Plötzlich nahm er eine Bewegung war. Ein junges Mädchen, vielleicht zehn Jahre alt, schlich an der Häuserwand entlang zu einem großen Tor. Interessiert und mit leicht geneigten Kopf beobachtete Hannibal, wie sie ganz leise das Tor öffnete und mit panischem Blick in den Stall starrte. Hannibal tat ein paar Schritte auf die Ranch zu. Er erkannte, was das Mädchen so verängstigt anstarrte: Lämmer. Ganz viele, kleine Lämmer drückten sich eng aneinander und schrien aus Leibeskräften. Dann hörte er brüllende Männerstimmen im Viehstall. In regelmäßigen Abständen sah er zwei Arme, die sich jeweils ein Tier schnappten. Das Mädchen hatte sich in einer Ecke verschanzt. Er kam noch näher auf den Stall zu, bis er direkt vor dem Tor stand. Er sah eine Klinge aufblitzen und gleich danach das Blut spritzen. Er wusste, was passierte. Ein Blick auf die Bäume gab ihm die Gewissheit: Es war Frühling und für die Lämmer war es an der Zeit, geschlachtet zu werden. Bei jedem einzelnen Tier war ein leises Wimmern des Mädchens zu hören. Plötzlich packte sie eins der Lämmer, hob es sich über die Schultern und schlich davon. Die zwei Männer waren so beschäftigt, dass sie von ihrer Flucht nichts mitbekamen. Hannibal allerdings schon. Er hatte kein Interesse daran, Lämmern beim sterben zuzusehen. Deshalb folgte er dem Mädchen. Doch als er sich umdrehte erkannte er, dass es Clarice war, die mit dem Lamm davonlief. Sie war erwachsen.Er rief sie: "Clarice!" Aber Sie rannte weiter. Seine Schritte beschleunigten sich, bis auch er rannte. Wie ungewöhnlich, dachte er dabei. Er rief sie noch etwas lauter: "Clarice!" Endlich hörte sie und blieb stehen. Sie drehte sich zu ihm um und sah ihn panisch an: "Dr. Lecter, ich... ich.." "Schon gut, Clarice. Irgendwann werden sie schweigen.", sagte Hannibal und deutete auf das Lamm: "Lassen Sie es laufen, Clarice." Sie seufzte und setzte das Lamm auf den Boden. Hannibal beobachtete sie und fragte sich, was sie dachte: "Clarice, ich wüsste wirklich zu gern, was in Ihrem Kopf vor sich geht. Können Sie es mir sagen?" Sie sah ihn an. Doch bevor sie etwas sagen konnte, wurde Hannibal plötzlich schwarz vor Augen...
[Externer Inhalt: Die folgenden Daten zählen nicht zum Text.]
import Summits.QuantumFields.YangMills.Theorems.ColdStartUniversalityLatticeLangevinGeneratorCalculus
import Mathlib.Analysis.Calculus.FDeriv.Symmetric
import Mathlib.Analysis.Calculus.FDeriv.CompCLM
import Mathlib.Analysis.Calculus.ContDiff.Operations
import Mathlib.Algebra.BigOperators.Ring.Finset
import HarnessLib

/-!
# Route `ColdStartUniversality` (fixed-cut-off package, Bakry–Émery side): FRAME CALCULUS — directional derivatives along
# LINEAR vector fields, their commutators, and the three antisymmetry cancellations of Bochner's formula

Helper file (seat `ym-line-csu-p1`, g25; `--supports stmt-QuantumFields-24809`).  Abstract differential calculus on a real normed
space `E` for the "frame derivatives" `W_s g (y) := Dg(y)[s y]` along continuous LINEAR vector fields `s : E →L[ℝ] E` — the shape of
the noise fields `y ↦ √2·𝐩(E_ν)·Q_e` of the SU(2) lattice Langevin dynamics of Shen–Zhu–Zhu read in the real link coordinates
(`dynkin_expectation_szz`), in which the SZZ coordinate generator is `½ Σ_n (W_n W_n + (W_n ψ̂) W_n)` (sequel files).  Contents:

* §1 one field: `contDiff_frameDeriv`, `fderiv_frameDeriv_apply` (`∂_w (Dg[s·]) = D²g[w, s y] + Dg[s w]`), ★ `frameDeriv_comm`
  (`[W_t, W_s] g = Dg[s(t y) − t(s y)]`: second derivatives cancel by symmetry), chain rules for `exp`
  (Leibniz / linear combinations are `fderiv_mul_apply_dir` / `fderiv_sum_mul_apply` of `…GeneratorCalculus`);
* §2 finite-sum algebra of a structure tensor `c n m k` antisymmetric in its last two slots: `Σ_{nm} a_n b_m Σ_k c_{mnk} a_k = 0`,
  `Σ_{nm} a_n Σ_k c_{nmk}(T_{km} + T_{mk}) = 0`, and `¼ Σ_{nm} (T_{mn} − T_{nm})² ≤ Σ_{nm} T_{mn}²`;
* §3 a finite frame `s : ι → E →L[ℝ] E` closing under brackets, `s_m ∘ s_n − s_n ∘ s_m = Σ_k c_{nmk} s_k` (`c` antisymmetric in the
  last two slots — the right-invariant frame of a compact Lie group): ★ the three cancellations entering Bochner's `Γ₂` formula for
  `𝓛 = Σ_n W_n² + (W_nψ)W_n`: `Σ_{nm} W_ng · [W_n, W_m²] g = 0` (`C³`), `Σ_{nm} W_ng · W_mψ · [W_m,W_n]g = 0`, and the curvature term
  `¼ Σ_{nm} ([W_n,W_m]g)² ≤ Σ_{nm} (W_nW_mg)²`.
THEOREMS ONLY, no definition, no sorry; all [folklore] (Bakry–Émery 1985 / Bakry–Gentil–Ledoux 2014 §1.16, §C.5 bookkeeping).
HONEST FRAMING: pure calculus; no statement about Yang–Mills; nothing K-uniform; the YM mass gap is NOT proved.
-/

set_option autoImplicit false

noncomputable section

namespace Summit.QuantumFields.YangMills.Theorems.ColdStartUniversality

open Finset
open scoped BigOperators

variable {E : Type*} [NormedAddCommGroup E] [NormedSpace ℝ E]

/-! ## §1. Frame derivatives along one linear field -/

/-- `z ↦ Dg(z)[s z]` is `C^k` when `g` is `C^{k+1}` and `s` is continuous linear. [folklore] -/
theorem contDiff_frameDeriv {g : E → ℝ} {k : ℕ} (hg : ContDiff ℝ (k + 1) g) (s : E →L[ℝ] E) :
    ContDiff ℝ k (fun z => fderiv ℝ g z (s z)) := by
  have h1 : ContDiff ℝ k (fderiv ℝ g) := hg.fderiv_right (m := k) le_rfl
  exact h1.clm_apply (s.contDiff.of_le le_top)

/-- `z ↦ Dg(z)[s z]` is differentiable when `g` is `C²`. [folklore] -/
theorem differentiableAt_frameDeriv {g : E → ℝ} (hg : ContDiff ℝ 2 g) (s : E →L[ℝ] E) (y : E) :
    DifferentiableAt ℝ (fun z => fderiv ℝ g z (s z)) y :=
  ((contDiff_frameDeriv (k := 1) hg s).differentiable (by norm_num)).differentiableAt

/-- **Derivative of a frame derivative**: `∂_w (z ↦ Dg(z)[s z]) (y) = D²g(y)[w][s y] + Dg(y)[s w]` (the field is linear,
so its own derivative is itself). [folklore] -/
theorem fderiv_frameDeriv_apply {g : E → ℝ} (hg : ContDiff ℝ 2 g) (s : E →L[ℝ] E) (y w : E) :
    fderiv ℝ (fun z => fderiv ℝ g z (s z)) y w = fderiv ℝ (fderiv ℝ g) y w (s y) + fderiv ℝ g y (s w) := by
  have hd : DifferentiableAt ℝ (fderiv ℝ g) y :=
    ((hg.fderiv_right (m := 1) (by norm_num)).differentiable (by norm_num)).differentiableAt
  rw [fderiv_clm_apply hd s.differentiableAt]
  simp only [add_apply, ContinuousLinearMap.comp_apply, ContinuousLinearMap.flip_apply,
    ContinuousLinearMap.fderiv]
  ring

/-- ★ **Commutator of two frame derivatives**: `W_t(W_s g) − W_s(W_t g) = Dg[s(t y) − t(s y)]` — the second derivatives cancel by
the symmetry of `D²g` (`C²`). [folklore] -/
theorem frameDeriv_comm {g : E → ℝ} (hg : ContDiff ℝ 2 g) (s t : E →L[ℝ] E) (y : E) :
    fderiv ℝ (fun z => fderiv ℝ g z (s z)) y (t y) - fderiv ℝ (fun z => fderiv ℝ g z (t z)) y (s y) =
      fderiv ℝ g y (s (t y) - t (s y)) := by
  rw [fderiv_frameDeriv_apply hg s y (t y), fderiv_frameDeriv_apply hg t y (s y)]
  have hsymm : fderiv ℝ (fderiv ℝ g) y (t y) (s y) = fderiv ℝ (fderiv ℝ g) y (s y) (t y) :=
    (hg.contDiffAt.isSymmSndFDerivAt (by simp)).eq _ _
  rw [hsymm, map_sub]
  ring

/-- Chain rule along a field for the exponential: `W_s(e^u) = e^u W_s u`. [folklore] -/
theorem frameDeriv_exp {u : E → ℝ} {y : E} (hu : DifferentiableAt ℝ u y) (v : E) :
    fderiv ℝ (fun z => Real.exp (u z)) y v = Real.exp (u y) * fderiv ℝ u y v := by
  have h := fderiv_exp_const_mul_apply hu 1 v
  simp only [one_mul] at h
  exact h

/-- Second frame derivative of the exponential: `W_t W_s (e^u) = e^u (W_t W_s u + W_t u · W_s u)`. [folklore] -/
theorem fderiv_frameDeriv_exp {u : E → ℝ} (hu : ContDiff ℝ 2 u) (s : E →L[ℝ] E) (y w : E) :
    fderiv ℝ (fun z => fderiv ℝ (fun z' => Real.exp (u z')) z (s z)) y w =
      Real.exp (u y) * (fderiv ℝ (fun z => fderiv ℝ u z (s z)) y w + fderiv ℝ u y w * fderiv ℝ u y (s y)) := by
  have hud : Differentiable ℝ u := hu.differentiable (by norm_num)
  have h1 : (fun z => fderiv ℝ (fun z' => Real.exp (u z')) z (s z)) =
      fun z => Real.exp (u z) * fderiv ℝ u z (s z) := by
    funext z; exact frameDeriv_exp (hud z) (s z)
  rw [h1, fderiv_mul_apply_dir (hud y).exp (differentiableAt_frameDeriv hu s y), frameDeriv_exp (hud y)]
  ring

/-! ## §2. Finite-sum algebra of an antisymmetric structure tensor -/

section Algebra

variable {ι : Type*} [Fintype ι]

/-- `Σ_n Σ_k c_{m n k} a_n a_k = 0` when `c_{m·· }` is antisymmetric. [folklore] -/
theorem sum_sum_antisymm_mul_mul_eq_zero (a : ι → ℝ) (c : ι → ι → ι → ℝ) (hc : ∀ n m k, c n m k = -c n k m) (m : ι) :
    ∑ n, ∑ k, c m n k * a n * a k = 0 := by
  have h : ∑ n, ∑ k, c m n k * a n * a k = -∑ n, ∑ k, c m n k * a n * a k := by
    conv_lhs => rw [Finset.sum_comm]
    rw [← Finset.sum_neg_distrib]
    refine Finset.sum_congr rfl fun n _ => ?_
    rw [← Finset.sum_neg_distrib]
    refine Finset.sum_congr rfl fun k _ => ?_
    rw [hc m k n]
    ring
  linarith

/-- **First cancellation**: `Σ_{n,m} a_n b_m Σ_k c_{m n k} a_k = 0`. [folklore] -/
theorem sum_sum_mul_mul_sum_antisymm_eq_zero (a b : ι → ℝ) (c : ι → ι → ι → ℝ)
    (hc : ∀ n m k, c n m k = -c n k m) :
    ∑ n, ∑ m, a n * b m * ∑ k, c m n k * a k = 0 := by
  rw [Finset.sum_comm]
  refine Finset.sum_eq_zero fun m _ => ?_
  have h := sum_sum_antisymm_mul_mul_eq_zero a c hc m
  calc ∑ n, a n * b m * ∑ k, c m n k * a k = b m * ∑ n, ∑ k, c m n k * a n * a k := by
        rw [Finset.mul_sum]
        refine Finset.sum_congr rfl fun n _ => ?_
        rw [Finset.mul_sum, Finset.mul_sum]
        refine Finset.sum_congr rfl fun k _ => ?_
        ring
    _ = 0 := by rw [h, mul_zero]

/-- **Second cancellation**: `Σ_{n,m} a_n Σ_k c_{n m k} (T_{k m} + T_{m k}) = 0` (antisymmetric against symmetric). [folklore] -/
theorem sum_sum_mul_sum_antisymm_symm_eq_zero (a : ι → ℝ) (T : ι → ι → ℝ) (c : ι → ι → ι → ℝ)
    (hc : ∀ n m k, c n m k = -c n k m) :
    ∑ n, ∑ m, a n * ∑ k, c n m k * (T k m + T m k) = 0 := by
  refine Finset.sum_eq_zero fun n _ => ?_
  rw [← Finset.mul_sum]
  have h : ∑ m, ∑ k, c n m k * (T k m + T m k) = -∑ m, ∑ k, c n m k * (T k m + T m k) := by
    conv_lhs => rw [Finset.sum_comm]
    rw [← Finset.sum_neg_distrib]
    refine Finset.sum_congr rfl fun m _ => ?_
    rw [← Finset.sum_neg_distrib]
    refine Finset.sum_congr rfl fun k _ => ?_
    rw [hc n k m]
    ring
  have h0 : ∑ m, ∑ k, c n m k * (T k m + T m k) = 0 := by linarith
  rw [h0, mul_zero]

/-- **Curvature bookkeeping**: `¼ Σ_{n,m} (T_{m n} − T_{n m})² ≤ Σ_{n,m} T_{m n}²` (the antisymmetric part of a square array is
dominated by the whole in `ℓ²`). [folklore] -/
theorem quarter_sum_sum_sq_sub_le (T : ι → ι → ℝ) :
    (1 / 4 : ℝ) * ∑ n, ∑ m, (T m n - T n m) ^ 2 ≤ ∑ n, ∑ m, T m n ^ 2 := by
  have hsymm : ∑ n, ∑ m, T n m ^ 2 = ∑ n, ∑ m, T m n ^ 2 := Finset.sum_comm
  have hpos : 0 ≤ ∑ n, ∑ m, (T m n + T n m) ^ 2 :=
    Finset.sum_nonneg fun _ _ => Finset.sum_nonneg fun _ _ => sq_nonneg _
  have hsum : ∑ n, ∑ m, (T m n - T n m) ^ 2 + ∑ n, ∑ m, (T m n + T n m) ^ 2 =
      2 * ∑ n, ∑ m, T m n ^ 2 + 2 * ∑ n, ∑ m, T n m ^ 2 := by
    rw [← Finset.sum_add_distrib, Finset.mul_sum, Finset.mul_sum, ← Finset.sum_add_distrib]
    refine Finset.sum_congr rfl fun n _ => ?_
    rw [← Finset.sum_add_distrib, Finset.mul_sum, Finset.mul_sum, ← Finset.sum_add_distrib]
    refine Finset.sum_congr rfl fun m _ => ?_
    ring
  rw [hsymm] at hsum
  linarith

end Algebra

/-! ## §3. A finite frame closing under brackets: the three cancellations of Bochner's formula -/

section Frame

variable {ι : Type*} [Fintype ι]

/-- The bracket relation transported to frame derivatives: `W_n(W_m g) − W_m(W_n g) = Σ_k c_{n m k} W_k g`. [folklore] -/
theorem frameDeriv_comm_of_bracket {g : E → ℝ} (hg : ContDiff ℝ 2 g) (s : ι → E →L[ℝ] E) (c : ι → ι → ι → ℝ)
    (hs : ∀ n m y, s m (s n y) - s n (s m y) = ∑ k, c n m k • s k y) (n m : ι) (y : E) :
    fderiv ℝ (fun z => fderiv ℝ g z (s m z)) y (s n y) - fderiv ℝ (fun z => fderiv ℝ g z (s n z)) y (s m y) =
      ∑ k, c n m k * fderiv ℝ g y (s k y) := by
  rw [frameDeriv_comm hg (s m) (s n) y, hs n m y, map_sum]
  refine Finset.sum_congr rfl fun k _ => ?_
  rw [map_smul, smul_eq_mul]

/-- ★ **Cancellation I** (`C³`): `Σ_{n,m} W_n g · (W_n W_m W_m g − W_m W_m W_n g) = 0`, i.e. the third-order commutator term
`Σ_{n,m} W_ng · [W_n, W_m²] g` of Bochner's formula vanishes for a frame with antisymmetric structure tensor. [folklore] -/
theorem sum_sum_frameDeriv_mul_comm_sq_eq_zero {g : E → ℝ} (hg : ContDiff ℝ 3 g) (s : ι → E →L[ℝ] E)
    (c : ι → ι → ι → ℝ) (hs : ∀ n m y, s m (s n y) - s n (s m y) = ∑ k, c n m k • s k y)
    (hc : ∀ n m k, c n m k = -c n k m) (y : E) :
    ∑ n, ∑ m, fderiv ℝ g y (s n y) *
      (fderiv ℝ (fun z => fderiv ℝ (fun w => fderiv ℝ g w (s m w)) z (s m z)) y (s n y) -
        fderiv ℝ (fun z => fderiv ℝ (fun w => fderiv ℝ g w (s n w)) z (s m z)) y (s m y)) = 0 := by
  have hg2 : ContDiff ℝ 2 g := hg.of_le (by norm_num)
  have hW2 : ∀ m, ContDiff ℝ 2 (fun w => fderiv ℝ g w (s m w)) := fun m => contDiff_frameDeriv (k := 2) hg (s m)
  have hW1 : ∀ m n, ContDiff ℝ 1 (fun z => fderiv ℝ (fun w => fderiv ℝ g w (s m w)) z (s n z)) :=
    fun m n => contDiff_frameDeriv (k := 1) (hW2 m) (s n)
  -- the commutator identity, for each pair
  have hpair : ∀ n m,
      fderiv ℝ (fun z => fderiv ℝ (fun w => fderiv ℝ g w (s m w)) z (s m z)) y (s n y) -
        fderiv ℝ (fun z => fderiv ℝ (fun w => fderiv ℝ g w (s n w)) z (s m z)) y (s m y) =
      ∑ k, c n m k * (fderiv ℝ (fun z => fderiv ℝ g z (s m z)) y (s k y) +
        fderiv ℝ (fun z => fderiv ℝ g z (s k z)) y (s m y)) := by
    intro n m
    -- `[W_n, W_m] (W_m g)`
    have hA := frameDeriv_comm_of_bracket (hW2 m) s c hs n m y
    -- `W_m ([W_n, W_m] g)`
    have hfun : (fun z => fderiv ℝ (fun w => fderiv ℝ g w (s m w)) z (s n z) -
        fderiv ℝ (fun w => fderiv ℝ g w (s n w)) z (s m z)) = fun z => ∑ k, c n m k * fderiv ℝ g z (s k z) := by
      funext z; exact frameDeriv_comm_of_bracket hg2 s c hs n m z
    have hB : fderiv ℝ (fun z => fderiv ℝ (fun w => fderiv ℝ g w (s m w)) z (s n z)) y (s m y) -
        fderiv ℝ (fun z => fderiv ℝ (fun w => fderiv ℝ g w (s n w)) z (s m z)) y (s m y) =
        ∑ k, c n m k * fderiv ℝ (fun z => fderiv ℝ g z (s k z)) y (s m y) := by
      have hd1 : DifferentiableAt ℝ (fun z => fderiv ℝ (fun w => fderiv ℝ g w (s m w)) z (s n z)) y :=
        ((hW1 m n).differentiable (by norm_num)).differentiableAt
      have hd2 : DifferentiableAt ℝ (fun z => fderiv ℝ (fun w => fderiv ℝ g w (s n w)) z (s m z)) y :=
        ((hW1 n m).differentiable (by norm_num)).differentiableAt
      have h1 := fderiv_fun_sub hd1 hd2
      have h2 : fderiv ℝ (fun z => fderiv ℝ (fun w => fderiv ℝ g w (s m w)) z (s n z) -
          fderiv ℝ (fun w => fderiv ℝ g w (s n w)) z (s m z)) y (s m y) =
          ∑ k, c n m k * fderiv ℝ (fun z => fderiv ℝ g z (s k z)) y (s m y) := by
        rw [hfun]
        exact fderiv_sum_mul_apply Finset.univ (c n m) (fun k _ => differentiableAt_frameDeriv hg2 (s k) y) (s m y)
      rw [h1, _root_.sub_apply] at h2
      exact h2
    have hsplit : fderiv ℝ (fun z => fderiv ℝ (fun w => fderiv ℝ g w (s m w)) z (s m z)) y (s n y) -
        fderiv ℝ (fun z => fderiv ℝ (fun w => fderiv ℝ g w (s n w)) z (s m z)) y (s m y) =
        (fderiv ℝ (fun z => fderiv ℝ (fun w => fderiv ℝ g w (s m w)) z (s m z)) y (s n y) -
          fderiv ℝ (fun z => fderiv ℝ (fun w => fderiv ℝ g w (s m w)) z (s n z)) y (s m y)) +
        (fderiv ℝ (fun z => fderiv ℝ (fun w => fderiv ℝ g w (s m w)) z (s n z)) y (s m y) -
          fderiv ℝ (fun z => fderiv ℝ (fun w => fderiv ℝ g w (s n w)) z (s m z)) y (s m y)) := by ring
    rw [hsplit, hA, hB, ← Finset.sum_add_distrib]
    refine Finset.sum_congr rfl fun k _ => ?_
    ring
  simp_rw [hpair]
  exact sum_sum_mul_sum_antisymm_symm_eq_zero (fun n => fderiv ℝ g y (s n y))
    (fun k m => fderiv ℝ (fun z => fderiv ℝ g z (s m z)) y (s k y)) c hc

/-- ★ **Cancellation II**: `Σ_{n,m} W_n g · W_m ψ · (W_m W_n g − W_n W_m g) = 0` (the first-order drift term of Bochner's formula
for `𝓛 = Σ W_n² + (W_nψ) W_n` produces no correction). [folklore] -/
theorem sum_sum_frameDeriv_mul_mul_comm_eq_zero {g ψ : E → ℝ} (hg : ContDiff ℝ 2 g) (s : ι → E →L[ℝ] E)
    (c : ι → ι → ι → ℝ) (hs : ∀ n m y, s m (s n y) - s n (s m y) = ∑ k, c n m k • s k y)
    (hc : ∀ n m k, c n m k = -c n k m) (y : E) :
    ∑ n, ∑ m, fderiv ℝ g y (s n y) * fderiv ℝ ψ y (s m y) *
      (fderiv ℝ (fun z => fderiv ℝ g z (s n z)) y (s m y) - fderiv ℝ (fun z => fderiv ℝ g z (s m z)) y (s n y)) = 0 := by
  have hpair : ∀ n m, fderiv ℝ (fun z => fderiv ℝ g z (s n z)) y (s m y) -
      fderiv ℝ (fun z => fderiv ℝ g z (s m z)) y (s n y) = ∑ k, c m n k * fderiv ℝ g y (s k y) :=
    fun n m => frameDeriv_comm_of_bracket hg s c hs m n y
  simp_rw [hpair]
  exact sum_sum_mul_mul_sum_antisymm_eq_zero (fun n => fderiv ℝ g y (s n y)) (fun m => fderiv ℝ ψ y (s m y)) c hc

/-- ★ **Curvature term**: `¼ Σ_{n,m} (Dg[s_m(s_n y) − s_n(s_m y)])² ≤ Σ_{n,m} (W_n W_m g)²` — the squared commutators
`([W_n, W_m] g)²` (which carry the Ricci curvature of the frame) are dominated by the full square of second frame derivatives. [folklore] -/
theorem quarter_sum_sum_sq_bracket_le {g : E → ℝ} (hg : ContDiff ℝ 2 g) (s : ι → E →L[ℝ] E) (y : E) :
    (1 / 4 : ℝ) * ∑ n, ∑ m, (fderiv ℝ g y (s m (s n y) - s n (s m y))) ^ 2 ≤
      ∑ n, ∑ m, (fderiv ℝ (fun z => fderiv ℝ g z (s m z)) y (s n y)) ^ 2 := by
  have h := quarter_sum_sum_sq_sub_le (fun m n => fderiv ℝ (fun z => fderiv ℝ g z (s m z)) y (s n y))
  have hcomm : ∀ n m, fderiv ℝ (fun z => fderiv ℝ g z (s m z)) y (s n y) -
      fderiv ℝ (fun z => fderiv ℝ g z (s n z)) y (s m y) = fderiv ℝ g y (s m (s n y) - s n (s m y)) :=
    fun n m => frameDeriv_comm hg (s m) (s n) y
  simp_rw [hcomm] at h
  exact h

end Frame

end Summit.QuantumFields.YangMills.Theorems.ColdStartUniversality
Er schlug die Augen auf und fand sich in seinem Bett wieder. Er hatte immer noch den seidenen Schlafanzug an und registrierte allmählich, dass das ganze nur ein Traum gewesen sein konnte. Warum träumte er davon? Wahrscheinlich wegen der Frage, die ich Clarice gestern nicht stellen konnte, dachte Hannibal während er sich aufrecht setzte und gähnte. Doch als er auf die Uhr sah, war er sofort hellwach. Er hatte verschlafen?! Unmöglich! Das war ihm noch nie passiert!
Er stand auf und lief eilig ins Badezimmer, genoss eine kurze Dusche und schlüpfte danach eilig ins seine schwarze Jeans und sein weißes Hemd. Gekonnt band er sich er sich die zum Outfit passende schwarze Krawatte um und eilte danach in sein Arbeitszimmer. Er hatte noch soviel zu erledigen! Wie konnte er ausgerechnet heute verschlafen?! Kopfschüttelnd stieg Hannibal in seine schwarzen Schuhe, griff nach dem Koffer und stand schon im Türrahmen, als er feststellte, dass er den kleinen Zettel in der anderen Hose vergessen hatte. Also ging er noch einmal schnell ins Badezimmer, angelte sich den Zettel, ließ ihn in seiner Hosentasche verschwinden und verließ dann sein Apartment.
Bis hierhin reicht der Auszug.